● **MATERIAL PROVIDED**

▼

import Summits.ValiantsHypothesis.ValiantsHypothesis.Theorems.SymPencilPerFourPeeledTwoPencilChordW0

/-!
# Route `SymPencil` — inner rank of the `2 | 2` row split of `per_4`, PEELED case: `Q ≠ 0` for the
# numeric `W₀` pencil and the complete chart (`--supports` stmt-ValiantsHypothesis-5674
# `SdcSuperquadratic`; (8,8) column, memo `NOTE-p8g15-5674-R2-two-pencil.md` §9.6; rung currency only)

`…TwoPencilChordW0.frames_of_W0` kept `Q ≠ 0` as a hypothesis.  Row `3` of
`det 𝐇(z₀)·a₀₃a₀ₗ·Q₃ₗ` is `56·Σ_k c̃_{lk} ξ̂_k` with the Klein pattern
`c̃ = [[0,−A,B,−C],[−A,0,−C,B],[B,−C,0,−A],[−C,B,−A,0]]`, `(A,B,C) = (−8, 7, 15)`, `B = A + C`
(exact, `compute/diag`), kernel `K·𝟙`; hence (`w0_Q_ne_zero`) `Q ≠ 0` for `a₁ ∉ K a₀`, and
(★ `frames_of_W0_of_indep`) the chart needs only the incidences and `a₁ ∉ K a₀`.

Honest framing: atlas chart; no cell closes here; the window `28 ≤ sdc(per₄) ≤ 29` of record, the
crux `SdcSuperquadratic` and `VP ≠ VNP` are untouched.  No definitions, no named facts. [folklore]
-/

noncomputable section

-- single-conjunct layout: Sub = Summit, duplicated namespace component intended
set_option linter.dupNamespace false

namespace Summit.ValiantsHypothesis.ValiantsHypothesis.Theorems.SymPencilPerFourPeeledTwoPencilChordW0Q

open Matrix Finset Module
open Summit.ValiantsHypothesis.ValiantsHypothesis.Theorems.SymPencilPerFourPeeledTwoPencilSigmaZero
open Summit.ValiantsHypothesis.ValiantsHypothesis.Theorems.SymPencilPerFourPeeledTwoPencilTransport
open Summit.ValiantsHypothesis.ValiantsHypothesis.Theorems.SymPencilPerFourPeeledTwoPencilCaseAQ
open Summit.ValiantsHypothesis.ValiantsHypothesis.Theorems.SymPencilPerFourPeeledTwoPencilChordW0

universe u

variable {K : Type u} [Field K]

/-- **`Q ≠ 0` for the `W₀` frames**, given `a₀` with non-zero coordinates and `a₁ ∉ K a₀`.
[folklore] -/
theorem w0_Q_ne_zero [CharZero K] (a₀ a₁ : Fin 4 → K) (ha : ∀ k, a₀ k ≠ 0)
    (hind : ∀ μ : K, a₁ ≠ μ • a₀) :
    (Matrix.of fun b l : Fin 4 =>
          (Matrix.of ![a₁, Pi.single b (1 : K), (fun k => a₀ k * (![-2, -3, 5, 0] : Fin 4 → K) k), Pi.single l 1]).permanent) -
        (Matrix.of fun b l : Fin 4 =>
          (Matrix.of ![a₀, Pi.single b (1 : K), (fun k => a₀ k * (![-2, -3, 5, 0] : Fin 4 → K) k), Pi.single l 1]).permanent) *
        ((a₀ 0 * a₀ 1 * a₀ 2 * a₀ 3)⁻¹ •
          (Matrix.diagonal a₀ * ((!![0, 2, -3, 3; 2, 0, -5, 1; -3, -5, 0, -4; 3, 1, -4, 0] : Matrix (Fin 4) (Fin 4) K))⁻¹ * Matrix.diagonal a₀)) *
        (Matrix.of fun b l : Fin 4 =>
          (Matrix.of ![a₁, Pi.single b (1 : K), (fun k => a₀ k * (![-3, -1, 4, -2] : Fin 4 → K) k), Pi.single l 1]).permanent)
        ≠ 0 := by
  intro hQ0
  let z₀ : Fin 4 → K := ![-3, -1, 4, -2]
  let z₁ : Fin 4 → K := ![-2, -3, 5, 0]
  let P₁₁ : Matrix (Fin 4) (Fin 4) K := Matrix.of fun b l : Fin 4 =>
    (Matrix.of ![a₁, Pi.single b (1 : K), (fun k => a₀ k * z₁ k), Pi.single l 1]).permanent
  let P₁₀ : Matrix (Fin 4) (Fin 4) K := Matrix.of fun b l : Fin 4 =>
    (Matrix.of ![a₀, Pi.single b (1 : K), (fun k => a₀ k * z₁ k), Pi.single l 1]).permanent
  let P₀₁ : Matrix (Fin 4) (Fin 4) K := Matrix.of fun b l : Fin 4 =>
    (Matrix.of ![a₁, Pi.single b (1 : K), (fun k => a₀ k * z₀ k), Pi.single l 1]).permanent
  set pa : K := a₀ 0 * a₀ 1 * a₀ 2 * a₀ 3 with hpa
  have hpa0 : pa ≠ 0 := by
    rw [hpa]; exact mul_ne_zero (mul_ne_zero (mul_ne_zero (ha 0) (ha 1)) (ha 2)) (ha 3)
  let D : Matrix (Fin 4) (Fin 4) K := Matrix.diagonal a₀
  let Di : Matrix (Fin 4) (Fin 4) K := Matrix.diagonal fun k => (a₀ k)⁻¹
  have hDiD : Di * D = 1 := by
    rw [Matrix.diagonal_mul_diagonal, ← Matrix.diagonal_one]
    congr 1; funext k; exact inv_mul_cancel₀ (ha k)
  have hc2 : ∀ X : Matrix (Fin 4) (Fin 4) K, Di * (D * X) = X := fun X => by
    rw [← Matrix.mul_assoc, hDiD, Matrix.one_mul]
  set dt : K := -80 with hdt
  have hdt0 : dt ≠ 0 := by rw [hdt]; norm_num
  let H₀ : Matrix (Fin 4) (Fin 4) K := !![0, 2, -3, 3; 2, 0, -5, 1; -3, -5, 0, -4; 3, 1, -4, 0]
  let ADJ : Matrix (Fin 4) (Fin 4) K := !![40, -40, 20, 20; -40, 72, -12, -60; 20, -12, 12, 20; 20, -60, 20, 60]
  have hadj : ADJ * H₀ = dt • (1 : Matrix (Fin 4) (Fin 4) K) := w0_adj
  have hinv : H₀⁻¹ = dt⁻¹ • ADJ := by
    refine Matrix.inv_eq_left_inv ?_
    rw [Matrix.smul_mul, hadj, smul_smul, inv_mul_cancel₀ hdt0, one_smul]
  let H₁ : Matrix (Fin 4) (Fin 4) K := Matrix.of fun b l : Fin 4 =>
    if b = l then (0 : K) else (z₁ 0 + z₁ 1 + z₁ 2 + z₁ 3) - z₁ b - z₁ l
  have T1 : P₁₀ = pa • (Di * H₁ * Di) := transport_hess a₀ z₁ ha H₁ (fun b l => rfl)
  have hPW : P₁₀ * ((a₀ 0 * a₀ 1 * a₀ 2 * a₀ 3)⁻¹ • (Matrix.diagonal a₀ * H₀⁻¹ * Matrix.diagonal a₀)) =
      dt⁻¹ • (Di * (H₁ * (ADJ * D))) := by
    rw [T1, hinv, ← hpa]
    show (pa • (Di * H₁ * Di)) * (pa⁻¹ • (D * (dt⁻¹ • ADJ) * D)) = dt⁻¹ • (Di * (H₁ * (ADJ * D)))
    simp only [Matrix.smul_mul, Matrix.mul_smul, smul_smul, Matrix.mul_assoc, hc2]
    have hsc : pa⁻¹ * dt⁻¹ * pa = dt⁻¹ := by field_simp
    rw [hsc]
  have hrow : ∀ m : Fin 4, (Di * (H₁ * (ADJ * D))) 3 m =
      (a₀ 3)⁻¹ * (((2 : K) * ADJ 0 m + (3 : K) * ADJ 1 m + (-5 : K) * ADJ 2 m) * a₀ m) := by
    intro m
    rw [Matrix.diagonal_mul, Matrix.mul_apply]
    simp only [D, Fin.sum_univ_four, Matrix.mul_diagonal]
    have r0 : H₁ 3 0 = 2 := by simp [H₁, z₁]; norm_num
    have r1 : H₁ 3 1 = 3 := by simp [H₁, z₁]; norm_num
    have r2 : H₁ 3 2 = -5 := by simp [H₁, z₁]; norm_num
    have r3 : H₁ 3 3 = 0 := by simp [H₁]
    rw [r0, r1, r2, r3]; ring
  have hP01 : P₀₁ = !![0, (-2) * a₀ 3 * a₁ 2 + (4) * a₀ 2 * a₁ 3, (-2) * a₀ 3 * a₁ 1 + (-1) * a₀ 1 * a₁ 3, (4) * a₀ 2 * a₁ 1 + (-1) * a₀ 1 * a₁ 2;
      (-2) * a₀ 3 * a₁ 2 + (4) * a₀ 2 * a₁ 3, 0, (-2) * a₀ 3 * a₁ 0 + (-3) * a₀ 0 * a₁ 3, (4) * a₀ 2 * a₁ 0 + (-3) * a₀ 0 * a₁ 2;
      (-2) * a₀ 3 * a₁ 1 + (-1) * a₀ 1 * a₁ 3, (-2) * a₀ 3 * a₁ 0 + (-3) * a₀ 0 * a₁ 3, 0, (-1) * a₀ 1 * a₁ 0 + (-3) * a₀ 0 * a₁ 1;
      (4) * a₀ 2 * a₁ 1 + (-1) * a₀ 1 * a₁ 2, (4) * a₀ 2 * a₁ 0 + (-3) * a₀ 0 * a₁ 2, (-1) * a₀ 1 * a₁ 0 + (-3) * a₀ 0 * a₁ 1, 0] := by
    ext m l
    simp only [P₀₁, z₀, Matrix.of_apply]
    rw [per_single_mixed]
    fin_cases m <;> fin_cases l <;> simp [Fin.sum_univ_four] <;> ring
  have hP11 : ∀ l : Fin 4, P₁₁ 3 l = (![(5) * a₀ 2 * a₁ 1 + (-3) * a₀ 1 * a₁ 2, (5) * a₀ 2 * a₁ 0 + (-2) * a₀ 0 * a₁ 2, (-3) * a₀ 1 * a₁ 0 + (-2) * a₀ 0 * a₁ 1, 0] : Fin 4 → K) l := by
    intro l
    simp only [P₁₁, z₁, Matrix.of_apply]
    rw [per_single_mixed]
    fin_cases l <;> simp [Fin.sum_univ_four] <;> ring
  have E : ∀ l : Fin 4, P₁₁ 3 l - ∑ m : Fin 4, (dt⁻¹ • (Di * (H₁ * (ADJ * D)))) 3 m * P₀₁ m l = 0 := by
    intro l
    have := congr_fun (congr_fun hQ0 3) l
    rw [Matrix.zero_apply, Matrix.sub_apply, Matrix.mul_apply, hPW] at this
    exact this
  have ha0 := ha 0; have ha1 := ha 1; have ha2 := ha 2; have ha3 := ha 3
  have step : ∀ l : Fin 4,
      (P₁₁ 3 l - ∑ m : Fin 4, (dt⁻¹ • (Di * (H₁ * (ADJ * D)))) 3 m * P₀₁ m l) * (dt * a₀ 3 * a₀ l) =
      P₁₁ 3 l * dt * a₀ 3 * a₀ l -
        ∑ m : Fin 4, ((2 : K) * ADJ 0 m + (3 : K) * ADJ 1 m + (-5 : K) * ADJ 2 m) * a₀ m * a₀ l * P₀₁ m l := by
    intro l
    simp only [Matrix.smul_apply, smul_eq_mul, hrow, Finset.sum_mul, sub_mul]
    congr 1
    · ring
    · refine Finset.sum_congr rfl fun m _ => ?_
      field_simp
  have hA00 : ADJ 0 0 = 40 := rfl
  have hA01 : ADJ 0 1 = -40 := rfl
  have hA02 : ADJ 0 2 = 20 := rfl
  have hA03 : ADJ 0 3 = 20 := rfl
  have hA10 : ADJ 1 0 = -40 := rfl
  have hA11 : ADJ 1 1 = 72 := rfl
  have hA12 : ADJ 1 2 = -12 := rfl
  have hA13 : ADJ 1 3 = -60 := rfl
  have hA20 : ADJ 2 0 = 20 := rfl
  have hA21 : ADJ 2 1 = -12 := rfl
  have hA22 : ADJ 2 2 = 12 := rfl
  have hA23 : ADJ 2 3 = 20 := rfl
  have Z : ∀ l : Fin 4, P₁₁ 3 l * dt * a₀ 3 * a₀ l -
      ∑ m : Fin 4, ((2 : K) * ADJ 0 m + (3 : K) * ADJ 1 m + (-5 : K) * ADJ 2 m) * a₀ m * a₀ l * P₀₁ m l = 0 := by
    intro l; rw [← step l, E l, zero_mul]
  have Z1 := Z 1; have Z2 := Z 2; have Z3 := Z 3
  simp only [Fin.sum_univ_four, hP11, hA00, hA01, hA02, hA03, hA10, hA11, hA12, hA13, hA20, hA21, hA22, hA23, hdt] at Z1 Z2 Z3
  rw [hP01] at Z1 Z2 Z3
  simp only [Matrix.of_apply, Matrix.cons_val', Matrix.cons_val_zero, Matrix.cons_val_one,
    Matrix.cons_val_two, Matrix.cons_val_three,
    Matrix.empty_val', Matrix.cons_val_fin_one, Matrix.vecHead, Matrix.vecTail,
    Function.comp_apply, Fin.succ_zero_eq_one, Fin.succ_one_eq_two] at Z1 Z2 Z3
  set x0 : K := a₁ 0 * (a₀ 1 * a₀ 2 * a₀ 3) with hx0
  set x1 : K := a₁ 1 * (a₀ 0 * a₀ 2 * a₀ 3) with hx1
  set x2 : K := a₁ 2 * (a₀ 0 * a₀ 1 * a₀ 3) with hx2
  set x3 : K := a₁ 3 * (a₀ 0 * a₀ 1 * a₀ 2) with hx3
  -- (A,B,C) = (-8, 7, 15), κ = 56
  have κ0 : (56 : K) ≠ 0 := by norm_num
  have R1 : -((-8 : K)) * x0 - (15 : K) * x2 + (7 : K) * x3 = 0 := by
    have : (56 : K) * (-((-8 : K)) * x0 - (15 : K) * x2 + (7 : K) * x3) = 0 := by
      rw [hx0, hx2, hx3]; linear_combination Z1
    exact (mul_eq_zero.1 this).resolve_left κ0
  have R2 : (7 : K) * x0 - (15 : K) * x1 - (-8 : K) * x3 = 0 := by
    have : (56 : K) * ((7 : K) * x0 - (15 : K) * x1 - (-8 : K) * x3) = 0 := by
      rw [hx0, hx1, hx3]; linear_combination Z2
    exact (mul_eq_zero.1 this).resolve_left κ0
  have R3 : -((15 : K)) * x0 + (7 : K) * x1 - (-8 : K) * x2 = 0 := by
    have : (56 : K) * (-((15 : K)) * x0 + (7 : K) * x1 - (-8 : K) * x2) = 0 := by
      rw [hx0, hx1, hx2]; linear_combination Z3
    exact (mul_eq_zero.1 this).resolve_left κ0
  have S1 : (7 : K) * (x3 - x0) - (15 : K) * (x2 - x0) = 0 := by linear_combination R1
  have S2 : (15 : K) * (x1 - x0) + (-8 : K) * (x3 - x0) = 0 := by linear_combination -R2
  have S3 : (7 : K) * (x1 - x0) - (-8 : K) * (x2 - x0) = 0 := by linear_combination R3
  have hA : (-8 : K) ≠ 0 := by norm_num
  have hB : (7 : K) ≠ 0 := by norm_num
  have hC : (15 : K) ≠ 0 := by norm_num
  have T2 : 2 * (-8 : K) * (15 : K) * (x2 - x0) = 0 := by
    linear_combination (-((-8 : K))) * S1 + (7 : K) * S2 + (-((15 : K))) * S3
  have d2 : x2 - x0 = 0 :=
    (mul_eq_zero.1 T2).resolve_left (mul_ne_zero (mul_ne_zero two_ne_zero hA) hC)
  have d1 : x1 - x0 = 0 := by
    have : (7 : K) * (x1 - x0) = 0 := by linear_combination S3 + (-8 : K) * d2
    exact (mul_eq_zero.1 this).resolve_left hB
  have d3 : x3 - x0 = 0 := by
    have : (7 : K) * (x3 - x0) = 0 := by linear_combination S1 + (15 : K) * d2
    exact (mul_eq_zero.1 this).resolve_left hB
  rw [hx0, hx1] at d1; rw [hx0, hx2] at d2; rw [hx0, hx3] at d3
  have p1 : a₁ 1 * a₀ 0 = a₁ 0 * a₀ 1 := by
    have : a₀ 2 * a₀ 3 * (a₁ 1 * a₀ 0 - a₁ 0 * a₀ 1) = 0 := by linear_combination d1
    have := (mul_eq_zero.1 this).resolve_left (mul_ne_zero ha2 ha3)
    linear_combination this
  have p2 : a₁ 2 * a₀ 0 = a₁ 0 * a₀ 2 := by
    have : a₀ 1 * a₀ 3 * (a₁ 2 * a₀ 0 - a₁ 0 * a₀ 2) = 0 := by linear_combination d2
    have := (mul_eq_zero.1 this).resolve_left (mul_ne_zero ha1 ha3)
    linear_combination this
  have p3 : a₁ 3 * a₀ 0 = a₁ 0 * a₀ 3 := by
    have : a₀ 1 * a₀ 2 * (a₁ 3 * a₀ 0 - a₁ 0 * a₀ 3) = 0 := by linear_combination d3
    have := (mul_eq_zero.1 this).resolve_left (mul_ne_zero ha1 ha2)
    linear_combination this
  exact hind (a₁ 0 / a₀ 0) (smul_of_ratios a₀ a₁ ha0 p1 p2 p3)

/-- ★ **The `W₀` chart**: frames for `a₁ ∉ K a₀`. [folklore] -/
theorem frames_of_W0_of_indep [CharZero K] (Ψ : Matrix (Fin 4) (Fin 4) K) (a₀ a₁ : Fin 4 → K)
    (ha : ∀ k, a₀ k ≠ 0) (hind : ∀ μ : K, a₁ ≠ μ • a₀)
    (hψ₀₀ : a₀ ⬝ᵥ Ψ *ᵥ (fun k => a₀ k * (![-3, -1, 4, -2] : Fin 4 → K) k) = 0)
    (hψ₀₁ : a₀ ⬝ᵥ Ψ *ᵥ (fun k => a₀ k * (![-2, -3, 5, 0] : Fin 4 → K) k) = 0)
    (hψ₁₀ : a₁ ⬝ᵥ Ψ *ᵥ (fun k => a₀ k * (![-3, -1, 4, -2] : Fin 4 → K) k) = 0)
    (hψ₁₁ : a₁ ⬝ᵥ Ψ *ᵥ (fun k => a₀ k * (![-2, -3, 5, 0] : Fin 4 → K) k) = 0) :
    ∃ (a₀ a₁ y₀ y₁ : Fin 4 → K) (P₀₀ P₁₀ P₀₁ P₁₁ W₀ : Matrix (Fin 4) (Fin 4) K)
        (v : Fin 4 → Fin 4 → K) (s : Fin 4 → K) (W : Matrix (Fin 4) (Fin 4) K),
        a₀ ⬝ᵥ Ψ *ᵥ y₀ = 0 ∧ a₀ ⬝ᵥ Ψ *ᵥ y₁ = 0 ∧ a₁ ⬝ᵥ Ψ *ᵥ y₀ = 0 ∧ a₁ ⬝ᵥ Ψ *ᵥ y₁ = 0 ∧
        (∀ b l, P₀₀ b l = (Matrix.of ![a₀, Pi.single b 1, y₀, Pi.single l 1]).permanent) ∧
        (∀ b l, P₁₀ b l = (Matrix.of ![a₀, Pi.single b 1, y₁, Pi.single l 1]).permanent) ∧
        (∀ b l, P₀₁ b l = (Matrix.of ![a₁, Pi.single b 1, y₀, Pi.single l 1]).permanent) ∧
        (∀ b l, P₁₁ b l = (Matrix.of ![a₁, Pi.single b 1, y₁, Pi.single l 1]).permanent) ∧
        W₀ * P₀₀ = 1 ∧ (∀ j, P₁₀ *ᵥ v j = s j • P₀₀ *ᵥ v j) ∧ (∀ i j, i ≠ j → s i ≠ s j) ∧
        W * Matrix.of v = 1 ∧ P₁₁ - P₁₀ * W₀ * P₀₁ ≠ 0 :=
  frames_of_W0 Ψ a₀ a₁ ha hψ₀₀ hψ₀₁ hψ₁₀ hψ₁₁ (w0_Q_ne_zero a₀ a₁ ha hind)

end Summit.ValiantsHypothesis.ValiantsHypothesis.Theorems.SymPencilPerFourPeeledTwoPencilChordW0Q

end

▲
▼

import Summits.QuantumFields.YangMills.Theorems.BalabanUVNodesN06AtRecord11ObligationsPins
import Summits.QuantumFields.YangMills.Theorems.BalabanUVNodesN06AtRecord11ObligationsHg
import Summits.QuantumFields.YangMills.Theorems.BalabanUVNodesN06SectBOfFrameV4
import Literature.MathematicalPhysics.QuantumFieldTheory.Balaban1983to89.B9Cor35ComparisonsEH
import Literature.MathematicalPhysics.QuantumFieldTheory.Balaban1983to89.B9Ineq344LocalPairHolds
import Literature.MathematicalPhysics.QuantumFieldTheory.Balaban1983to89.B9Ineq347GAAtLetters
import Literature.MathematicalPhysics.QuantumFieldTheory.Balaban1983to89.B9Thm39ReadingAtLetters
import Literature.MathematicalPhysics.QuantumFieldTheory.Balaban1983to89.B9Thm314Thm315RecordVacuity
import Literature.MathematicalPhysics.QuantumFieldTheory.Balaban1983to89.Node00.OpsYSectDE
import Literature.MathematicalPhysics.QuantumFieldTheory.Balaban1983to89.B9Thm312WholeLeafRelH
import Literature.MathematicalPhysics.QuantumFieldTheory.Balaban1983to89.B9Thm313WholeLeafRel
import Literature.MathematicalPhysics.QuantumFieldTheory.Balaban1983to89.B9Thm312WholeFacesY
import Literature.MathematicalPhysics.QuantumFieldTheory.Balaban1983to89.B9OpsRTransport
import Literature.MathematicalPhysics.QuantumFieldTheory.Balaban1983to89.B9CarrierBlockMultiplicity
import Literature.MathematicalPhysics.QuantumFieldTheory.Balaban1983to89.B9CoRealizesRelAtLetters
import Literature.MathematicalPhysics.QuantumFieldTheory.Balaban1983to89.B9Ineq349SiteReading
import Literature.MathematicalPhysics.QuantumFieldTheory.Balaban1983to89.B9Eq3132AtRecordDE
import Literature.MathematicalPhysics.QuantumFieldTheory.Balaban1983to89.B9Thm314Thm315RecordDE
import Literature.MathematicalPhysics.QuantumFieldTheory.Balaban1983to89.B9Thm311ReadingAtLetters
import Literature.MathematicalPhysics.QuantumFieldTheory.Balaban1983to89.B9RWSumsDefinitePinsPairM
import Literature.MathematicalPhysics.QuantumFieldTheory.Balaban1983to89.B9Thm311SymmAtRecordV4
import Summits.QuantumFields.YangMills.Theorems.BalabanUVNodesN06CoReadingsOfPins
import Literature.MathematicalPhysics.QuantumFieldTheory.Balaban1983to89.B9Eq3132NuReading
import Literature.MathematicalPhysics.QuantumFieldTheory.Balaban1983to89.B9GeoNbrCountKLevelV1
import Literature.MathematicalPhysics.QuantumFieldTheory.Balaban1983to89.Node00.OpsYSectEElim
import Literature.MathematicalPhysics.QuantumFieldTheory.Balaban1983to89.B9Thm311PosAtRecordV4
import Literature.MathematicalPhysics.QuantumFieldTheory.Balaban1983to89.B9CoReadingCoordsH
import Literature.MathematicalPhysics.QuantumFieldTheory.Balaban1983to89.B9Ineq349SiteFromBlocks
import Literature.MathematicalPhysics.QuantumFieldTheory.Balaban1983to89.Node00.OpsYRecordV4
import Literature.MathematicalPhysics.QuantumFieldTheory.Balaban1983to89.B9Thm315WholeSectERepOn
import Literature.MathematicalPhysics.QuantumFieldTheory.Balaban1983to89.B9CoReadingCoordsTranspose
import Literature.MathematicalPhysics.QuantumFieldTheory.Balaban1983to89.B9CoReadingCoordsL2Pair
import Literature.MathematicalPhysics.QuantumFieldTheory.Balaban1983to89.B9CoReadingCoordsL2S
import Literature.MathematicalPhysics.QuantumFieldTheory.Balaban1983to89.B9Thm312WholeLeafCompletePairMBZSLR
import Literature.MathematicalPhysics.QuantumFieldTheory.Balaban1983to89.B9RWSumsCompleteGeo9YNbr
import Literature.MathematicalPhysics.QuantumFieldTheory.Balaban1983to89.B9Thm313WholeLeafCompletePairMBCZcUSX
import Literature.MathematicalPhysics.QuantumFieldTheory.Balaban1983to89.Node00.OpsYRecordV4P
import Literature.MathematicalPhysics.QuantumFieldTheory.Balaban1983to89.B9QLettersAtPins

▲

● **TASK GOAL**
In the material above, transcribe exactly the lines beginning at the one with "have := (mul_eq_zero.1 this).resolve_left (mul_ne_zero ha1 ha3)" and ending at the one with "exact hind (a₁", both included.

● **THE ANSWER**
    have := (mul_eq_zero.1 this).resolve_left (mul_ne_zero ha1 ha3)
    linear_combination this
  have p3 : a₁ 3 * a₀ 0 = a₁ 0 * a₀ 3 := by
    have : a₀ 1 * a₀ 2 * (a₁ 3 * a₀ 0 - a₁ 0 * a₀ 3) = 0 := by linear_combination d3
    have := (mul_eq_zero.1 this).resolve_left (mul_ne_zero ha1 ha2)
    linear_combination this
  exact hind (a₁ 0 / a₀ 0) (smul_of_ratios a₀ a₁ ha0 p1 p2 p3)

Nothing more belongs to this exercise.